Chee arrives at Tuba City and gets the lay of the conference from fellow police officer Cowboy Albert Dashee. He takes notice when he sees delegate Tom Blankenship bad-mouthing law enforcement, but is told Blankenship is a hot-head but harmless. After she arrives at the conference, Manuelito gets a phone call from Lona Palmer, former wife of Aza, telling her that Richard Horseman was her sister's son. When Manuelito tells Aza Palmer who the victim was, he's devastated. At the conference, she runs into medic Byrum Lee and remembers him as one of the first on the scene at the car bombing.

Manuelito and Palmer go for a drive, and are followed by "Rocket" Robert Palmer, son of Aza and Lona. They pull into a restaurant where father and son have an argument about the divorce. Robert also warns them of groups intent on disrupting the mediations. After the son leaves, Palmer tells Manuelito that he remembers seeing Robert's car in the parking lot when the Shiprock explosion happened. Shortly after leaving the restaurant, Robert is hospitalized after a roll-over accident with the car he was driving. Lona calls Manuelito to tell her of Robert's car accident. She mentions that part of Robert's anger is due to her past tumultuous relationship with Byrum Lee.

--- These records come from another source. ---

/-! ## The (β) engine with an extra summand -/

/-- **THE (β) ENGINE WITH AN EXTRA SUMMAND `g`.**  As `r₂_lt_weightedOrder_rest`, for `h = y^p + Λ v^d + g` with
`W(h) ≥ N`, provided the non-class-`0` part of `g` weighs more than `(d−1)·q m₀ + W(v − v_0)`. -/
theorem r₂_lt_weightedOrder_rest_add (p : ℕ) [Fact p.Prime] [CharP K p] {d q r₁ r₂ N : ℕ} (hpd : ¬ p ∣ d)
    (hd2 : 2 ≤ d) (hN₂ : d * r₂ = N) (hqr : q < r₂) {Λ : K} (hΛ : Λ ≠ 0) {y v : MvPowerSeries (Fin 3) K}
    {m₀ : ℕ} (hcm : coeff (Finsupp.single 0 m₀) v ≠ 0)
    (hini : ∀ e, coeff e v ≠ 0 → e ≠ Finsupp.single 0 m₀ →
      Finsupp.weight ![q, r₂, r₁] (Finsupp.single 0 m₀) < Finsupp.weight ![q, r₂, r₁] e)
    (ham : q * m₀ < r₂) (hpm : p ∣ m₀) (g : MvPowerSeries (Fin 3) K)
    (hg : ∀ ρ : ℕ, (v - pClassComponent p 0 v).weightedOrder ![q, r₂, r₁] = ρ → q * m₀ < ρ →
      ((((d - 1) * (q * m₀) + ρ : ℕ)) : ℕ∞) < (g - pClassComponent p 0 g).weightedOrder ![q, r₂, r₁])
    (hWh : (N : ℕ∞) ≤ (y ^ p + C Λ * v ^ d + g).weightedOrder ![q, r₂, r₁]) :
    (r₂ : ℕ∞) < (v - pClassComponent p 0 v).weightedOrder ![q, r₂, r₁] := by
  classical
  haveI : NeZero p := ⟨(Fact.out : p.Prime).ne_zero⟩
  set G := pClassComponent p 0 v with hGdef
  set R := v - pClassComponent p 0 v with hRdef
  have hclass : exponentClass p (Finsupp.single (0 : Fin 3) m₀) = 0 := by
    rw [exponentClass_eq_zero_iff]
    intro i
    rw [Finsupp.single_apply]
    split_ifs
    · exact hpm
    · exact dvd_zero p
  have hWG : G.weightedOrder ![q, r₂, r₁] = ((q * m₀ : ℕ) : ℕ∞) := by
    have h := weightedOrder_pClassComponent_of_initialMonomial (![q, r₂, r₁]) p hcm hini
    rw [hclass, weight_single_zero] at h
    exact h
  have hWR : ((q * m₀ : ℕ) : ℕ∞) < R.weightedOrder ![q, r₂, r₁] := by
    have h := weight_lt_weightedOrder_sub_pClassComponent_of_initialMonomial (![q, r₂, r₁]) p hini
    rw [hclass, weight_single_zero] at h
    exact h
  have hG0 : pClassComponent p 0 G = G := by
    rw [hGdef, pClassComponent_pClassComponent, if_pos rfl]
  have hR0 : pClassComponent p 0 R = 0 := pClassComponent_sub_pClassComponent_self p 0 v
  by_contra hρ
  push Not at hρ
  have hRne : R.weightedOrder ![q, r₂, r₁] ≠ ⊤ := ne_top_of_le_ne_top (ENat.coe_ne_top r₂) hρ
  obtain ⟨ρ, hρeq⟩ : ∃ ρ : ℕ, R.weightedOrder ![q, r₂, r₁] = ρ := ⟨_, (ENat.coe_toNat hRne).symm⟩
  rw [hρeq, Nat.cast_le] at hρ
  rw [hρeq, Nat.cast_lt] at hWR
  -- the non-class-0 part `Q` of `v^d` has `W(Q) ≥ N` (coefficientwise)
  set Q := v ^ d - pClassComponent p 0 (v ^ d) with hQdef
  have hhQ : y ^ p + C Λ * v ^ d + g - pClassComponent p 0 (y ^ p + C Λ * v ^ d + g) =
      C Λ * Q + (g - pClassComponent p 0 g) := by
    rw [pClassComponent_add, pClassComponent_add, pClassComponent_zero_pow_expChar, pClassComponent_C_mul, hQdef]
    ring
  have hQ : ∀ e : Fin 3 →₀ ℕ, Finsupp.weight ![q, r₂, r₁] e < N →
      (Finsupp.weight ![q, r₂, r₁] e : ℕ∞) < (g - pClassComponent p 0 g).weightedOrder ![q, r₂, r₁] →
      coeff e Q = 0 := by
    intro e he heg
    have h1 : coeff e (C Λ * Q + (g - pClassComponent p 0 g)) = 0 := by
      rw [← hhQ]
      refine coeff_eq_zero_of_lt_weightedOrder _ (lt_of_lt_of_le ?_
        (hWh.trans (le_weightedOrder_sub_pClassComponent _ p 0 _)))
      exact_mod_cast he
    rw [map_add, coeff_C_mul, coeff_eq_zero_of_lt_weightedOrder _ heg, add_zero] at h1
    exact (mul_eq_zero.mp h1).resolve_left hΛ
  -- binomial expansion of `v^d = (R + G)^d` by classes
  have hGpow : ∀ j, pClassComponent p 0 (G ^ j) = G ^ j := pClassComponent_zero_pow_of_pure p hG0
  have hP : ∀ k, pClassComponent p 0 (G ^ (d - k) * (d.choose k : MvPowerSeries (Fin 3) K)) =
      G ^ (d - k) * (d.choose k : MvPowerSeries (Fin 3) K) := fun k => by
    rw [← map_natCast (C : K →+* MvPowerSeries (Fin 3) K), mul_comm, pClassComponent_C_mul, hGpow]
  have hvRG : v = R + G := by rw [hRdef, hGdef, sub_add_cancel]
  have hQsum : Q = ∑ k ∈ Finset.range (d + 1),
      (R ^ k - pClassComponent p 0 (R ^ k)) * (G ^ (d - k) * (d.choose k : MvPowerSeries (Fin 3) K)) := by
    rw [hQdef, hvRG, add_pow, pClassComponent_sum, ← Finset.sum_sub_distrib]
    refine Finset.sum_congr rfl fun k _ => ?_
    rw [mul_assoc, pClassComponent_mul_of_right_pure_zero (hP k), sub_mul]
  -- orders of the terms
  have hWd : ((d : ℕ) : MvPowerSeries (Fin 3) K).weightedOrder ![q, r₂, r₁] = 0 := by
    rw [← map_natCast (C : K →+* MvPowerSeries (Fin 3) K)]
    exact weightedOrder_C _ ((CharP.cast_eq_zero_iff K p d).not.mpr hpd)
  have hT1 : ((R ^ 1 - pClassComponent p 0 (R ^ 1)) * (G ^ (d - 1) * (d.choose 1 : MvPowerSeries (Fin 3) K))).weightedOrder
      ![q, r₂, r₁] = ((ρ + (d - 1) * (q * m₀) : ℕ) : ℕ∞) := by
    rw [pow_one, hR0, sub_zero, Nat.choose_one_right, weightedOrder_mul, weightedOrder_mul, weightedOrder_pow,
      hWG, hWd, hρeq, add_zero, nsmul_eq_mul]
    push_cast
    ring
  have hTk : ∀ k ∈ Finset.range (d + 1), 2 ≤ k →
      (((ρ + (d - 1) * (q * m₀) : ℕ) : ℕ∞)) <
        ((R ^ k - pClassComponent p 0 (R ^ k)) * (G ^ (d - k) * (d.choose k : MvPowerSeries (Fin 3) K))).weightedOrder
          ![q, r₂, r₁] := by
    intro k hk hk2
    rw [Finset.mem_range] at hk
    have hnum := lt_binomial_weight hk2 (Nat.lt_succ_iff.mp hk) hWR
    refine lt_of_lt_of_le (b := (((k * ρ + (d - k) * (q * m₀) : ℕ) : ℕ∞))) (by exact_mod_cast hnum) ?_
    refine le_trans ?_ (le_weightedOrder_mul _)
    have h1 : (((k * ρ : ℕ)) : ℕ∞) ≤ (R ^ k - pClassComponent p 0 (R ^ k)).weightedOrder ![q, r₂, r₁] := by
      refine le_trans ?_ (le_weightedOrder_sub_pClassComponent _ p 0 _)
      rw [weightedOrder_pow, hρeq, nsmul_eq_mul, Nat.cast_mul]
    have h2 : ((((d - k) * (q * m₀) : ℕ)) : ℕ∞) ≤
        (G ^ (d - k) * (d.choose k : MvPowerSeries (Fin 3) K)).weightedOrder ![q, r₂, r₁] := by
      refine le_trans ?_ (le_weightedOrder_mul _)
      rw [weightedOrder_pow, hWG, nsmul_eq_mul, Nat.cast_mul]
      exact le_self_add
    push_cast at h1 h2 ⊢
    exact add_le_add h1 h2
  -- the `k = 1` term has a nonzero coefficient of weight `ρ + (d-1)a`, invisible to the other terms
  have hfin : ((((R ^ 1 - pClassComponent p 0 (R ^ 1)) * (G ^ (d - 1) * (d.choose 1 : MvPowerSeries (Fin 3) K))).weightedOrder
      ![q, r₂, r₁]).toNat : ℕ∞) =
      ((R ^ 1 - pClassComponent p 0 (R ^ 1)) * (G ^ (d - 1) * (d.choose 1 : MvPowerSeries (Fin 3) K))).weightedOrder
        ![q, r₂, r₁] := by
    rw [hT1]; rfl
  obtain ⟨e, hce, hwe⟩ := exists_coeff_ne_zero_and_weightedOrder _ hfin
  rw [hT1, Nat.cast_inj] at hwe
  have hcoeffQ : coeff e Q = coeff e ((R ^ 1 - pClassComponent p 0 (R ^ 1)) *
      (G ^ (d - 1) * (d.choose 1 : MvPowerSeries (Fin 3) K))) := by
    rw [hQsum, map_sum]
    refine Finset.sum_eq_single 1 (fun k hk hk1 => ?_) (fun h => absurd (Finset.mem_range.mpr (by omega)) h)
    rcases Nat.lt_or_ge k 2 with hk2 | hk2
    · -- k = 0
      have hk0 : k = 0 := by omega
      have h1 : pClassComponent p 0 (1 : MvPowerSeries (Fin 3) K) = 1 := by
        have h := hGpow 0
        rwa [pow_zero] at h
      rw [hk0, pow_zero, h1, sub_self, zero_mul, map_zero]
    · refine coeff_eq_zero_of_lt_weightedOrder (![q, r₂, r₁]) ?_
      rw [hwe]
      exact hTk k hk hk2
  have hlight : Finsupp.weight ![q, r₂, r₁] e < N := by
    rw [hwe, ← hN₂]
    have h1 : (d - 1) * (q * m₀) ≤ (d - 1) * (r₂ - 1) := Nat.mul_le_mul_left _ (by omega)
    have h2 : ρ + (d - 1) * (r₂ - 1) < d * r₂ := by
      obtain ⟨j, rfl⟩ := Nat.exists_eq_add_of_le hd2
      obtain ⟨i, rfl⟩ := Nat.exists_eq_add_of_le (Nat.one_le_of_lt hqr)
      rw [show 2 + j - 1 = j + 1 by omega, show 1 + i - 1 = i by omega]
      nlinarith
    omega
  have hlight' : (Finsupp.weight ![q, r₂, r₁] e : ℕ∞) < (g - pClassComponent p 0 g).weightedOrder ![q, r₂, r₁] := by
    rw [hwe, show ρ + (d - 1) * (q * m₀) = (d - 1) * (q * m₀) + ρ from by ring]
    exact hg ρ hρeq hWR
  exact absurd (hcoeffQ ▸ hQ e hlight hlight') hce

The San Juan Southern Paiute Tribe of Arizona was excluded from the conference mediations, because the tribe was deemed too small to be considered. An old Paiute named Denny Duke takes Palmer to talk to his mother, who explains to him why the land is sacred to the Paiute religion and should not be developed over. The entire convention group makes a trip to the potential canyon development site, where Palmer is kidnapped. Manuelito searches for him, and finds herself a target. Running for her life through the rocks, she encounters Náshdóítsoh and begins to sing the Navajo song praising the lion.

==Characters==
- Law enforcement

- Bernadette Manuelito: Formerly a federal Customs Patrol Officer and now an officer in the Navajo Tribal Police. She is the wife of Jim Chee. They live in Shiprock, New Mexico. She was introduced in The Fallen Man.
- Jim Chee: Sergeant in the Navajo Tribal Police, nicknamed "Cheeseburger" by Bernadette's family
- Joe Leaphorn: retired lieutenant from the Navajo Tribal Police, widowed. He lives in Window Rock, Arizona.
- Captain Howard Largo: superior officer at Navajo Tribal Police
- Sandra: officer manager at the police station
- Cowboy Albert Dashee: police officer
- Jerry Cordova: FBI investigator at the scene

- Others

- Louisa Bourebonette: anthropologist who lives with Leaphorn since the death of his wife Emma. She was introduced in Coyote Waits.
- Richard Horseman: victim of the car bombing
- Mrs. Nez: Richard Horseman's grandmother
- Aza Palmer: divorced, owner of the car, and center for the Chieftan basketball team
- Lona Zahne: ex-wife of Aza
- Byrum Lee: Lona Zahne's former boyfriend, a medic who was at the Shiprock explosion
- Robert "Rocket" Palmer: son of Aza and Lona
- Gloria Chino: witness of the car bombing
- Tom Blankenship: delegate at Tuba City
- Denny Duke: councilor at the San Juan Southern Paiute Tribe of Arizona
- Darleen Manuelito: Bernadette's sister
- Clayton Secondy: Darleen Manuelito's boyfriend she refers to as "CS"

==Reception==
The book was on the New York Times Best Seller list.
Publishers Weekly was lukewarm about the basic plot, but lauded its "insights on the strength of family ties and the possibilities of redemption after a history of pain." Albuquerque Journal likened Hillerman's style of storytelling to "a Navajo blanket ... with Navajo lore, customs, descriptions of hardscrabble living and a web of entwined family and clan relationships."

Goodreads noted her skill with carrying on the tradition set by her father, "Writing with a clarity and grace that is all her own, Anne Hillerman depicts the beauty and mystery of Navajo Country and the rituals, myths, and customs of its people in a mystery that builds on and complements the beloved, bestselling mysteries of her acclaimed father, Tony Hillerman."